O presbítero é um homem inserido num contexto sujeito aos desafios e mudanças de cada período. O grande desafio é manter-se sadio e ajudar a sarar os que doentes ficaram e a preservar da enfermidade os que estão sãos. Imaginemos, portanto, o grande desafio do nosso tempo.

No Encontro Nacional de Presbíteros (ENP), ocorrido em Aparecida, de 09 a 14 de Maio, foram abordados vários aspectos da situação atual e como se colocar diante de um contexto de tanta conturbação. As reflexões a seguir têm por base o que lá foi apresentado.

Padre Rosimar, da Arquidiocese de Cuiabá, começou citando uma frase de Padre Manoel Godoi: “Antes de ser padre é preciso ser cristão e antes de ser cristão é preciso ser humano”. Trouxe também trechos das diretrizes gerais para contextualizar o tempo presente. Nas diretrizes, a denúncia de que a nossa sociedade caminha para um secularismo e a perda do sentido da transcendência. Deus é esquecido, quase uma figura mítica.

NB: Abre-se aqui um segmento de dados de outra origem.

import Literature.MathematicalPhysics.KineticTheory.FouriersLaw
import Literature.MathematicalPhysics.KineticTheory.LangevinChainGibbs
import Literature.MathematicalPhysics.KineticTheory.LangevinChainKernel

/-!
# Crux `StieltjesRepresentation` (stmt-AtomisticToContinuum-15248) — ideator 5 (g2), round 2: first lemmas

Both cards act on the φ⁴ edge `stub_phi4Edge` (`β = 0 < lam`, chain `pinnedChain ω₂ lam 0 γ`) of the
crux (kernel fact `CayleyPencil.stieltjesRepresentation_iff_phi4Edge`, p167063): the NESS linear
response of the total current must be shown to EXIST and to EQUAL the (Abel-regularised) equilibrium
Green–Kubo / pencil value, for every fixed `N ≥ 2`, from weak existence + uniqueness of steady states
only.  Nothing here is proved; these are the first checkable statements of the two lines, typed over
existing declarations (`OscillatorChain.generator/IsSteadyState/totalCurrent/bondCurrent/hamiltonian/
gibbsMeasure/transitionKernel`, `pinnedChain`, `partialP`).

* Card A `abel-tight-response` (SOFT IDENTIFICATION): `LinearisedUniqueness` (the stub's own
  uniqueness hypothesis at `(T,T)` forces uniqueness of the first-order response measure — Kato
  splitting), `AbelPairing` (finite-`δ` Abel identity obtained by testing weak stationarity with the
  equilibrium `η`-resolvent), the residual `ResponseTightness` (weighted-TV `O(δ)` stability of the
  NESS family — the ONLY quantitative input), and the transfer `SoftIdentification :
  ResponseTightness ⇒ AbelKubo` (response exists and equals the Abel–Green–Kubo value, whose
  `η → 0⁺` limit exists as a by-product).
* Card B `passivity-golden-rule` (ENGINE for the residual): `BathRoughnessIndex` (integrator
  counting: the `(2j+1)`-st Liouville derivative of `q_j` is the first to see the bath momentum `p₀`,
  with coefficient exactly `1` for harmonic coupling — the structural origin of the universal spectral
  tail `S_{q_j}(Ω) ≍ 2γT/Ω^{4j+4}` and of the Hairer–Mattingly exponent `1 - n`), and the target
  `GradedLeakLaw` (a TIME-INTEGRATED, state-dependent-window energy drift: from energy `E` the mean
  energy drops by `1` within time `K·E^{d⋆-1}`, `d⋆ = ⌊(N-1)/2⌋`, uniformly for bath temperatures
  near `T`; pointwise generator drifts for functions of `H` are excluded by
  `StrongPinningBreathersNarrow` (iii), time-integrated ones are not).
-/

noncomputable section

open MeasureTheory Set Filter Topology
open scoped NNReal ContDiff

namespace Summit.AtomisticToContinuum.FouriersLaw.Cruxes.StieltjesRepresentation.IdeasK5g2

open Literature.MathematicalPhysics.KineticTheory.HeatConduction

/-- The φ⁴ chain at the edge of the crux's parameter range: pinning `ω₂ q²/2 + lam q⁴/4`,
HARMONIC coupling (`β = 0`), bath friction `γ`. -/
abbrev phi4 (ω₂ lam γ : ℝ) : OscillatorChain := pinnedChain ω₂ lam 0 γ

/-- The kinetic-temperature imbalance of the two contact momenta, `u = p₀² - p_{N-1}²`
(the McLennan source is `γ u /(2T²)`; `u = 0` when `N = 1`). -/
def bathImbalance (N : ℕ) (z : PhaseSpace N) : ℝ :=
  ∑ i : Fin N, ((if i.val = 0 then z.2 i ^ 2 else 0) - (if i.val = N - 1 then z.2 i ^ 2 else 0))

/-- The total-current observable `J = ∑_i j_i`, so that `P.totalCurrent μ = ∫ J dμ` when the bond
currents are integrable. -/
def totalCurrentFn (P : OscillatorChain) (N : ℕ) (z : PhaseSpace N) : ℝ :=
  ∑ i : Fin N, P.bondCurrent N i z

/-- The equilibrium `η`-resolvent of an observable `ψ` for the φ⁴ chain with BOTH baths at `T`:
`w_η = R_η ψ = ∫₀^∞ e^{-ηt} P^{T,T}_t ψ dt` (constructed transition kernels; for bounded `ψ`,
`|w_η| ≤ ‖ψ‖_∞/η`). No `η = 0` object (Poisson solution / corrector) is ever formed. -/
def resolvent (ω₂ lam γ T : ℝ) (N : ℕ) (η : ℝ) (ψ : PhaseSpace N → ℝ) (z : PhaseSpace N) : ℝ :=
  ∫ t in Ioi (0 : ℝ), Real.exp (-η * t) *
    ∫ y, ψ y ∂((phi4 ω₂ lam γ).transitionKernel N T T t.toNNReal z)

/-! ### Card A — `abel-tight-response` -/

/-- **Card A, first lemma (a): linearised uniqueness from the stub's uniqueness hypothesis.**
If weak steady states of the φ⁴ chain at EQUAL bath temperatures `(T,T)` are unique, then the weak
stationary equation `L_{T,T}^* ρ = 0` has no non-trivial SIGNED solution of zero mass with a finite
first energy moment: two finite measures with equal mass, finite `∫ H`, and equal pairings
`∫ L_{T,T} f dρ₁ = ∫ L_{T,T} f dρ₂` on `C_c^∞` coincide.  (Proof idea: `ρ = ρ₁ - ρ₂` has a smooth
density `h` by hypoellipticity; Kato's inequality along the noised directions makes `h⁺` a
sub-solution, `L^* h⁺ = κ ≥ 0`; testing against cut-offs `f_R → 1` with the `H`-moment kills `κ`;
so `h^± dx` are weak steady states and uniqueness gives `h⁺ dx ∝ μ_T ∝ h⁻ dx`, equal masses ⇒ `h = 0`.)
Consequence: every limit point of the response family `(μ_δ - μ_T)/δ` is THE solution of the
linearised Kolmogorov equation `L_{T,T}^* ν = -B^* μ_T`, `B = (γ/2)(∂²_{p₀} - ∂²_{p_{N-1}})`. -/
def LinearisedUniqueness (ω₂ lam γ T : ℝ) (N : ℕ) : Prop :=
  (∀ μ ν : Measure (PhaseSpace N),
      (phi4 ω₂ lam γ).IsSteadyState N T T μ → (phi4 ω₂ lam γ).IsSteadyState N T T ν → μ = ν) →
    ∀ ρ₁ ρ₂ : Measure (PhaseSpace N), IsFiniteMeasure ρ₁ → IsFiniteMeasure ρ₂ →
      Integrable ((phi4 ω₂ lam γ).hamiltonian N) ρ₁ → Integrable ((phi4 ω₂ lam γ).hamiltonian N) ρ₂ →
      ρ₁ univ = ρ₂ univ →
      (∀ f : PhaseSpace N → ℝ, ContDiff ℝ ∞ f → HasCompactSupport f →
          ∫ z, (phi4 ω₂ lam γ).generator N T T f z ∂ρ₁ = ∫ z, (phi4 ω₂ lam γ).generator N T T f z ∂ρ₂) →
      ρ₁ = ρ₂

/-- **Card A, first lemma (b): the finite-`δ` Abel pairing.** Weak stationarity of a steady state `μ`
at bath temperatures `(T_L, T_R)` extends from `C_c^∞` to the equilibrium resolvent class: for
`ψ ∈ C_c^∞`, `η > 0` and `w_η = R_η ψ` (smooth, bounded, with `L_{T,T} w_η = η w_η - ψ` pointwise),
`η μ(w_η) - μ(ψ) + μ((L_{T_L,T_R} - L_{T,T}) w_η) = 0`, where
`(L_{T_L,T_R} - L_{T,T}) w = γ (T_L - T) ∂²_{p₀} w + γ (T_R - T) ∂²_{p_{N-1}} w`.
At `T_L = T + δ/2`, `T_R = T - δ/2` and after subtracting the `δ = 0` instance (`μ_T`):
`ν_δ(ψ) = η ν_δ(w_η) + μ_δ(B w_η)` with `ν_δ = (μ_δ - μ_T)/δ` — response paired against a
bounded `η > 0` object only. -/
def AbelPairing (ω₂ lam γ T : ℝ) (N : ℕ) : Prop :=
  ∀ η : ℝ, 0 < η →
    ∀ ψ : PhaseSpace N → ℝ, ContDiff ℝ ∞ ψ → HasCompactSupport ψ →
      ∀ T_L T_R : ℝ, 0 < T_L → 0 < T_R →
        ∀ μ : Measure (PhaseSpace N), (phi4 ω₂ lam γ).IsSteadyState N T_L T_R μ →
          Integrable (resolvent ω₂ lam γ T N η ψ) μ ∧
          Integrable (fun z => (phi4 ω₂ lam γ).generator N T_L T_R (resolvent ω₂ lam γ T N η ψ) z -
              (phi4 ω₂ lam γ).generator N T T (resolvent ω₂ lam γ T N η ψ) z) μ ∧
          η * (∫ z, resolvent ω₂ lam γ T N η ψ z ∂μ) - (∫ z, ψ z ∂μ) +
              ∫ z, ((phi4 ω₂ lam γ).generator N T_L T_R (resolvent ω₂ lam γ T N η ψ) z -
                (phi4 ω₂ lam γ).generator N T T (resolvent ω₂ lam γ T N η ψ) z) ∂μ = 0

/-- **Card A, the residual `(H1*)`: response tightness** (weighted total-variation Lipschitz
stability of the two-temperature NESS family at `δ = 0`, weight `(1 + H)^m`): there are `C, δ₀` with
`|μ_δ(φ) - μ_T(φ)| ≤ C |δ|` for all `0 < |δ| ≤ δ₀`, every steady state `μ_δ` at `(T + δ/2, T - δ/2)`
and every MEASURABLE `|φ| ≤ (1+H)^m` (so: a TV-type bound, indicator observables included).
The `β > 0` exponential-weight analogue is the tree's `ness_gibbs_integral_sub_le` (proved from
`δ`-uniform Harris constants); at `β = 0` it is the canonical output of a weighted POLYNOMIAL
(subgeometric) Harris theorem + `O(δ)` closeness of the one-step kernels (finite-time hypoelliptic
estimates) — no Poisson-equation derivative bounds. For `N ≥ 4` it implies existence of the
`β = 0` steady state (open: Hairer–Mattingly 2009 §1), i.e. it is the dynamical content. -/
def ResponseTightness (ω₂ lam γ T : ℝ) (N m : ℕ) : Prop :=
  ∃ C δ₀ : ℝ, 0 < δ₀ ∧ δ₀ < T ∧
    ∀ δ : ℝ, δ ≠ 0 → |δ| ≤ δ₀ →
      ∀ μ : Measure (PhaseSpace N), (phi4 ω₂ lam γ).IsSteadyState N (T + δ / 2) (T - δ / 2) μ →
        ∀ φ : PhaseSpace N → ℝ, Measurable φ →
          (∀ z, |φ z| ≤ (1 + (phi4 ω₂ lam γ).hamiltonian N z) ^ m) →
          Integrable φ μ ∧
            |(∫ z, φ z ∂μ) - ∫ z, φ z ∂((phi4 ω₂ lam γ).gibbsMeasure N T)| ≤ C * |δ|

/-- **Card A, output: the Abel–Kubo formula at the φ⁴ edge.** Along every steady-state family the
linear response `D_N` of the total current EXISTS and equals the `η → 0⁺` limit — which also exists —
of the Abel-regularised Green–Kubo cross-correlation
`(γ/2T²) ∫ u · R_η J dμ_T = (γ/2T²) ∫₀^∞ e^{-ηt} μ_T(u · P_t J) dt` (`u = p₀² - p²_{N-1}`,
`J = ∑ j_i`).  The round-1 engines (accretive pencil ⇒ `γ ×` Stieltjes with `η`-uniform mass;
Stieltjes class closed) then turn `D_N(γ)` into the crux's `(N-1) γ ∫ Φ_N · 2t/(γ²+t²)²`. -/
def AbelKubo (ω₂ lam γ T : ℝ) (N : ℕ) : Prop :=
  ∀ μ : ℝ → ℝ → Measure (PhaseSpace N),
    (∀ T_L T_R : ℝ, 0 < T_L → 0 < T_R → (phi4 ω₂ lam γ).IsSteadyState N T_L T_R (μ T_L T_R)) →
      ∃ D : ℝ,
        Tendsto (fun η : ℝ => γ / (2 * T ^ 2) *
            ∫ z, bathImbalance N z * resolvent ω₂ lam γ T N η (totalCurrentFn (phi4 ω₂ lam γ) N) z
              ∂((phi4 ω₂ lam γ).gibbsMeasure N T))
          (𝓝[>] 0) (𝓝 D) ∧
        Tendsto (fun δ : ℝ => (phi4 ω₂ lam γ).totalCurrent (μ (T + δ / 2) (T - δ / 2)) / δ)
          (𝓝[≠] 0) (𝓝 D)

/-- **Card A, transfer (the line's theorem): soft identification.** Under the stub's own weak-NESS
uniqueness hypothesis (all bath temperatures), response tightness ALONE identifies the response:
`ResponseTightness ⇒ AbelKubo`.  (The proof uses one explicit `m = m₀(N)` — the polynomial weight
dominating `∂²_{p_b} w_η` — not all `m`; compactness of `ν_δ`, `LinearisedUniqueness` for the limit,
`AbelPairing` on the limit, von Neumann's mean ergodic theorem for `η w_η → μ_T(ψ)` in
`μ_T`-measure (ergodicity of `μ_T` ⇐ uniqueness at `(T,T)`), Gaussian integration by parts
`μ_T(B w) = (γ/2T²) μ_T(u w)`, truncation of `J` by the `H₋₁`/Fisher bound.) -/
def SoftIdentification : Prop :=
  ∀ ω₂ lam γ T : ℝ, 0 < ω₂ → 0 < lam → 0 < γ → 0 < T → ∀ N : ℕ, 2 ≤ N →
    (∀ (T_L T_R : ℝ), 0 < T_L → 0 < T_R → ∀ μ ν : Measure (PhaseSpace N),
        (phi4 ω₂ lam γ).IsSteadyState N T_L T_R μ → (phi4 ω₂ lam γ).IsSteadyState N T_L T_R ν →
          μ = ν) →
      (∀ m : ℕ, ResponseTightness ω₂ lam γ T N m) →
        AbelKubo ω₂ lam γ T N

/-! ### Card B — `passivity-golden-rule` -/

/-- The Liouville operator `A = {·, H}` of the φ⁴ chain, obtained from the tree's `generator` by
switching the baths off (`γ = 0`; the Hamiltonian does not involve `γ`). -/
def liouville (ω₂ lam : ℝ) (N : ℕ) : (PhaseSpace N → ℝ) → PhaseSpace N → ℝ :=
  (pinnedChain ω₂ lam 0 0).generator N 0 0

/-- Depth of the most central site of an `N`-site chain with baths at both ends (Hairer–Mattingly's
`n`): `d⋆ = ⌊(N-1)/2⌋`. -/
def dstar (N : ℕ) : ℕ := (N - 1) / 2

/-- **Card B, first lemma: the bath-roughness index (integrator counting).** Along the Hamiltonian
flow the iterated derivatives `A^k q_j`, `k ≤ 2j`, do not involve the left contact momentum `p₀`, and
`A^{2j+1} q_j = p₀ + (terms free of p₀)`: the unique shortest path from `q_j` to `p₀` crosses `j`
harmonic bonds (`V'' ≡ 1`).  With the bath on, `q_j^{(2j)}` is `C¹` and `q_j^{(2j+1)}` is an Itô
process with diffusion coefficient EXACTLY `√(2γT_L)` — whence the universal high-frequency tail
`S_{q_j}(Ω) ≍ 2γT_L/Ω^{4j+4}` of every stationary spectral density and, by the fluctuation–
dissipation theorem for the severed sub-chain, the golden-rule leak exponent `P ≍ E^{1-n}` of a
breather at depth `n` (`= ` Hairer–Mattingly's `γ(2,n) = 1 - n`). Purely algebraic, any pinning. -/
def BathRoughnessIndex : Prop :=
  ∀ ω₂ lam : ℝ, ∀ N : ℕ, ∀ j b : Fin N, b.val = 0 →
    (∀ k : ℕ, k ≤ 2 * j.val →
        ∀ z, partialP b ((liouville ω₂ lam N)^[k] (fun x : PhaseSpace N => x.1 j)) z = 0) ∧
      ∀ z, partialP b ((liouville ω₂ lam N)^[2 * j.val + 1] (fun x : PhaseSpace N => x.1 j)) z = 1

/-- **Card B, target: the graded leak law** (time-integrated, state-dependent-window energy drift,
uniform in the bath temperatures near `T`): there are `K, E₀, δ₀` such that from EVERY state of energy
`H(z) ≥ E₀` the mean energy after time `K · H(z)^{d⋆-1}` has dropped by at least `1`.  (Second
law/passivity gives the SIGN of the breather's mean work on each severed sub-chain; the golden rule
`P = ½ A² Ω · Im χ_rest(Ω)` with `Im χ = Ω S/2T` and the universal tail gives the MAGNITUDE
`≳ E^{1-d⋆}`; `K` absorbs the `O(1)` transient heating of cold contact sites.)  A Meyn–Tweedie
state-dependent drift ⇒ polynomial weighted Harris ⇒ `ResponseTightness` (Card A). The window is
`E`-dependent because `L(F∘H)(q,0) ≥ 0` forbids pointwise drifts (`StrongPinningBreathersNarrow`). -/
def GradedLeakLaw (ω₂ lam γ T : ℝ) (N : ℕ) : Prop :=
  ∃ K E₀ δ₀ : ℝ, 0 < K ∧ 0 < E₀ ∧ 0 < δ₀ ∧ δ₀ < T ∧
    ∀ T_L T_R : ℝ, |T_L - T| ≤ δ₀ → |T_R - T| ≤ δ₀ →
      ∀ z : PhaseSpace N, E₀ ≤ (phi4 ω₂ lam γ).hamiltonian N z →
        Integrable ((phi4 ω₂ lam γ).hamiltonian N)
            ((phi4 ω₂ lam γ).transitionKernel N T_L T_R
              (K * (phi4 ω₂ lam γ).hamiltonian N z ^ ((dstar N : ℝ) - 1)).toNNReal z) ∧
          ∫ y, (phi4 ω₂ lam γ).hamiltonian N y
              ∂((phi4 ω₂ lam γ).transitionKernel N T_L T_R
                (K * (phi4 ω₂ lam γ).hamiltonian N z ^ ((dstar N : ℝ) - 1)).toNNReal z) ≤
            (phi4 ω₂ lam γ).hamiltonian N z - 1

/-- **Card B ⇒ Card A (the engine feeds the residual).** -/
def LeakLawGivesTightness : Prop :=
  ∀ ω₂ lam γ T : ℝ, 0 < ω₂ → 0 < lam → 0 < γ → 0 < T → ∀ N : ℕ, 2 ≤ N →
    GradedLeakLaw ω₂ lam γ T N → ∀ m : ℕ, ResponseTightness ω₂ lam γ T N m

end Summit.AtomisticToContinuum.FouriersLaw.Cruxes.StieltjesRepresentation.IdeasK5g2

end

Sem a referência divina, a subjetividade vira uma ditadura do eu: “eu quero assim, eu penso assim”. O individualismo se acentua e o sujeito vira um mundo à parte do todo. Neste contexto, a comunidade começa a se esfacelar, pois o sujeito não se sente pertença – eu não sou deste grupo, eu não pertenço a esta comunidade e a nenhuma outra. Imaginemos as consequências para nossas paróquias, imaginemos o desastre em nossas pastorais. “Se não for do meu jeito, eu não quero” – não há envolvimento. O isolamento acontece. A comunidade dá lugar a um processo de isolamento. Neste contexto, não há empatia, compaixão, o outro não me diz respeito – “é cada um por si”. E a identidade comunitária de nossa fé? E o convite de Jesus para integrar uma comunidade? E a vivência do Evangelho? Se a deterioração da identidade comunitária se apresenta, consequentemente a deterioração da identidade humana também, pois o homem é um ser para relacionar-se.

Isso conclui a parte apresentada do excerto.